◆ DATASET EXTRACT ◆
··········

/-- `λ = 4 cL` (`ℓ ≤ λ (log₂ n + 2)`). [folklore] -/
def lam : ℕ := 4 * S.cL
/-- The quadratic constant of the no-side overhead. [folklore] -/
def K₂ : ℕ := 5 * S.lam ^ 2 + 2 * S.lam * (S.A + S.B) + 3 * S.lam + (S.A + S.B) + 22 * S.D + 2
/-- The constant term of the no-side overhead. [folklore] -/
def K₃ : ℕ := 2 * S.D + 72 + S.cN
/-- The linear constant of `m ≤ K'(n+2)²` (for `6m ≤ e`). [folklore] -/
def K' : ℕ := 4 * S.cL * (2 * (8 * S.cL + S.A + S.B + 2 * S.cP + 2) + 2) + S.A + S.B + S.cP + 1
/-- **The threshold** `N₀`. [folklore] -/
def N0 : ℕ := 6 * S.K' + S.A + S.B + S.cP + 4
/-- **The constant of `σ`.** [cite: Hirahara2018, Cor. 4.12 ("`K_t(x) + O((log n)√K_t(x) + (log n)²)`")] -/
def cσ : ℕ := 4 * S.K₂ + 10 * S.lam + S.K₃ + S.N0 + S.cP
/-- **`σ(n, s) = s + cσ · (log₂ n · ⌊√s⌋ + (log₂ n)² + 1)`.** [cite: Hirahara2018, Cor. 4.23] -/
def σ (n s : ℕ) : ℕ := s + S.cσ * (Nat.log 2 n * Nat.sqrt s + Nat.log 2 n ^ 2 + 1)
/-- The polynomial bound of the no-side budget. [folklore] -/
def Rτ : Polynomial ℕ :=
  8 * (2 * (X + (X + 2) ^ S.D) + 2) ^ 2 * (4 * (X + (X + 2) ^ S.D) + 6) + 3 * ((X + 2) ^ S.D) ^ 2
/-- **`τ(n, t) = pτ(n + t)`**, `pτ = X + pP + qN ∘ Rτ`. [cite: Hirahara2018, Cor. 4.23 ("some polynomial `τ`")] -/
def pτ : Polynomial ℕ := X + S.pP + S.qN.comp S.Rτ
/-- `τ`. [cite: Hirahara2018, Cor. 4.23] -/
def τ (n t : ℕ) : ℕ := S.pτ.eval (n + t)

/-- `τ(n, t)` dominates `t`, the printing budget `pP(n)` and the reconstruction budget `qN(Rτ(n+t))`. [folklore] -/
theorem le_τ (n t : ℕ) : t ≤ S.τ n t ∧ S.pP.eval n ≤ S.τ n t ∧ S.qN.eval (S.Rτ.eval (n + t)) ≤ S.τ n t := by
  simp only [τ, pτ, eval_add, eval_X, eval_comp]
  have := TM2Iter.eval_mono S.pP (Nat.le_add_right n t)
  omega

/-- `s ≤ σ(n, s) ≤ s + cσ·(log n·√s + (log n)² + 1)` (the shape of Cor. 4.23's `σ`). [cite: Hirahara2018, Cor. 4.23] -/
theorem le_σ (n s : ℕ) : s ≤ S.σ n s ∧ S.σ n s ≤ s + S.cσ * (Nat.log 2 n * Nat.sqrt s + Nat.log 2 n ^ 2 + 1) := ⟨Nat.le_add_right _ _, le_rfl⟩

/-! ### The no side: if the outputs rarely hit the random strings, `x` is compressible (Lemma 4.6/4.9) -/

section No

variable {x : List Bool} {s : ℕ}

/-- **`6m ≤ e`** in the main regime (`m ≤ K'(n+2)²`, `e = (n+2)³`, `n + 2 ≥ 6K'`). [cite: Hirahara2018, Thm. 4.7 (`ε`)] -/
theorem six_mOf_le_eOf (h : S.Main x s) (hn : S.N0 ≤ x.length) : 6 * S.cfg.mOf x s ≤ S.cfg.eOf x.length := by
  have h2 := h.two_le
  have hℓ := S.ellOf_le x h2
  have hq := (S.qOf_spec x s).2.2
  have hL : Nat.log 2 x.length ≤ x.length := (Nat.log_lt_self 2 (by omega)).le
  have hs := h.hs
  have hsq : Nat.sqrt s ≤ x.length + S.cP := (Nat.sqrt_le_self s).trans hs.le
  rw [NqOf_eq, ROf_eq] at hq
  rw [eOf_eq, mOf_eq, ROf_eq]
  have hN0 : S.N0 = 6 * S.K' + S.A + S.B + S.cP + 4 := rfl
  have hK' : S.K' = 4 * S.cL * (2 * (8 * S.cL + S.A + S.B + 2 * S.cP + 2) + 2) + S.A + S.B + S.cP + 1 := rfl
  -- `ℓ ≤ 4cL(n+2)`, `q ≤ 2K(n+2)+2`
  have hℓn : S.cfg.ellOf x ≤ 4 * S.cL * (x.length + 2) := hℓ.trans (Nat.mul_le_mul_left _ (by omega))
  have hqn : S.cfg.qOf x s ≤ 2 * (8 * S.cL + S.A + S.B + 2 * S.cP + 2) * (x.length + 2) + 2 := by nlinarith
  have hℓq : S.cfg.ellOf x * S.cfg.qOf x s ≤ 4 * S.cL * (2 * (8 * S.cL + S.A + S.B + 2 * S.cP + 2) + 2) * (x.length + 2) ^ 2 := by
    calc S.cfg.ellOf x * S.cfg.qOf x s ≤ (4 * S.cL * (x.length + 2)) * (2 * (8 * S.cL + S.A + S.B + 2 * S.cP + 2) * (x.length + 2) + 2) :=
          Nat.mul_le_mul hℓn hqn
      _ ≤ (4 * S.cL * (x.length + 2)) * ((2 * (8 * S.cL + S.A + S.B + 2 * S.cP + 2) + 2) * (x.length + 2)) :=
          Nat.mul_le_mul_left _ (by nlinarith)
      _ = _ := by ring
  have hm : s + S.cfg.ellOf x * S.cfg.qOf x s + (S.A * (Nat.log 2 x.length + 1) + S.B) ≤ S.K' * (x.length + 2) ^ 2 := by
    rw [hK']; nlinarith
  calc 6 * (s + S.cfg.ellOf x * S.cfg.qOf x s + (S.A * (Nat.log 2 x.length + 1) + S.B)) ≤ 6 * S.K' * (x.length + 2) ^ 2 := by nlinarith
    _ ≤ (x.length + 2) * (x.length + 2) ^ 2 := Nat.mul_le_mul_right _ (by omega)
    _ = (x.length + 2) ^ 3 := by ring

/-- The arithmetic of the no-side overhead: with `ℓ ≤ λ(L+2)`, `R ≤ (A+B)(L+2)`, `L ≥ 2`, the description
overhead `5ℓ² + 5ℓ⌊√s⌋ + 2ℓR + 3ℓ + R + 22(D(L+2)+1) + 2L + 2D + 28 + cN` is `≤ cσ' (L⌊√s⌋ + L² + 1)`.
[cite: Hirahara2018, Cor. 4.12 (proof: "`K_t(x) + O(ℓ√K_t(x) + ℓ²)`")] -/
theorem overhead_arith (ℓ r L R lam AB D cN : ℕ) (hℓ : ℓ ≤ lam * (L + 2)) (hR : R ≤ AB * (L + 2)) (hL : 2 ≤ L) :
    ℓ * (4 * ℓ + 4 * r + 2 * R + 2) + R + (r + ℓ + 1) * ℓ + 22 * (D * (L + 2) + 1) + 22 + 2 * L + 2 * D + 6 + cN ≤
      (4 * (5 * lam ^ 2 + 2 * lam * AB + 3 * lam + AB + 22 * D + 2) + 10 * lam + (2 * D + 72 + cN)) * (L * r + L ^ 2 + 1) := by
  -- step 1: replace `ℓ` by `Λ = lam (L+2)` and `R` by `Rb = AB (L+2)`
  have h1 : ℓ * (4 * ℓ + 4 * r + 2 * R + 2) + R + (r + ℓ + 1) * ℓ ≤
      5 * (lam * lam * ((L + 2) * (L + 2))) + 5 * (lam * ((L + 2) * r)) + 2 * (lam * AB * ((L + 2) * (L + 2))) + 3 * (lam * (L + 2)) + AB * (L + 2) := by
    have a1 : ℓ * ℓ ≤ (lam * (L + 2)) * (lam * (L + 2)) := Nat.mul_le_mul hℓ hℓ
    have a2 : ℓ * r ≤ (lam * (L + 2)) * r := Nat.mul_le_mul_right _ hℓ
    have a3 : ℓ * R ≤ (lam * (L + 2)) * (AB * (L + 2)) := Nat.mul_le_mul hℓ hR
    have e1 : ℓ * (4 * ℓ + 4 * r + 2 * R + 2) + R + (r + ℓ + 1) * ℓ = 5 * (ℓ * ℓ) + 5 * (ℓ * r) + 2 * (ℓ * R) + 3 * ℓ + R := by ring
    have e2 : (lam * (L + 2)) * (lam * (L + 2)) = lam * lam * ((L + 2) * (L + 2)) := by ring
    have e3 : (lam * (L + 2)) * r = lam * ((L + 2) * r) := by ring
    have e4 : (lam * (L + 2)) * (AB * (L + 2)) = lam * AB * ((L + 2) * (L + 2)) := by ring
    rw [e2] at a1; rw [e3] at a2; rw [e4] at a3
    rw [e1]; omega
  -- step 2: `(L+2)² ≤ 4L²`, `(L+2) r ≤ 2 L r`, `L+2 ≤ 4 L²`
  set P := L * L with hP
  set Q := L * r with hQ
  have b1 : (L + 2) * (L + 2) ≤ 4 * P := by rw [hP]; nlinarith
  have b2 : (L + 2) * r ≤ 2 * Q := by rw [hQ]; nlinarith
  have b3 : L + 2 ≤ 4 * P := by rw [hP]; nlinarith
  have c1 : lam * lam * ((L + 2) * (L + 2)) ≤ 4 * (lam * lam * P) := by
    have := Nat.mul_le_mul_left (lam * lam) b1; rwa [show lam * lam * (4 * P) = 4 * (lam * lam * P) by ring] at this
  have c2 : lam * ((L + 2) * r) ≤ 2 * (lam * Q) := by
    have := Nat.mul_le_mul_left lam b2; rwa [show lam * (2 * Q) = 2 * (lam * Q) by ring] at this
  have c3 : lam * AB * ((L + 2) * (L + 2)) ≤ 4 * (lam * AB * P) := by
    have := Nat.mul_le_mul_left (lam * AB) b1; rwa [show lam * AB * (4 * P) = 4 * (lam * AB * P) by ring] at this
  have c4 : lam * (L + 2) ≤ 4 * (lam * P) := by
    have := Nat.mul_le_mul_left lam b3; rwa [show lam * (4 * P) = 4 * (lam * P) by ring] at this
  have c5 : AB * (L + 2) ≤ 4 * (AB * P) := by
    have := Nat.mul_le_mul_left AB b3; rwa [show AB * (4 * P) = 4 * (AB * P) by ring] at this
  have c6 : D * (L + 2) ≤ 4 * (D * P) := by
    have := Nat.mul_le_mul_left D b3; rwa [show D * (4 * P) = 4 * (D * P) by ring] at this
  have c7 : L ≤ 4 * P := by rw [hP]; nlinarith
  -- step 3: the right-hand side dominates term by term
  have hRHS : (4 * (5 * lam ^ 2 + 2 * lam * AB + 3 * lam + AB + 22 * D + 2) + 10 * lam + (2 * D + 72 + cN)) * (Q + L ^ 2 + 1) =
      (20 * (lam * lam * P) + 10 * (lam * Q) + 8 * (lam * AB * P) + 12 * (lam * P) + 4 * (AB * P) + 88 * (D * P) + 8 * P + (2 * D + 72 + cN)) +
      ((10 * lam + 2 * D + 72 + cN) * P + (20 * lam ^ 2 + 8 * lam * AB + 12 * lam + 4 * AB + 88 * D + 8 + 2 * D + 72 + cN) * Q +
        (20 * lam ^ 2 + 8 * lam * AB + 22 * lam + 4 * AB + 88 * D + 8)) := by
    rw [hP]; ring
  rw [hRHS]
  omega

··········

◆ TASK GOAL ◆
What is needed is a verbatim copy of every line in the records above from the one containing "(x.length + 2)) * ((2" down to the one containing "rw [hK']; nlinarith", both included, and nothing more.

◆ RESULT ◆
      _ ≤ (4 * S.cL * (x.length + 2)) * ((2 * (8 * S.cL + S.A + S.B + 2 * S.cP + 2) + 2) * (x.length + 2)) :=
          Nat.mul_le_mul_left _ (by nlinarith)
      _ = _ := by ring
  have hm : s + S.cfg.ellOf x * S.cfg.qOf x s + (S.A * (Nat.log 2 x.length + 1) + S.B) ≤ S.K' * (x.length + 2) ^ 2 := by
    rw [hK']; nlinarith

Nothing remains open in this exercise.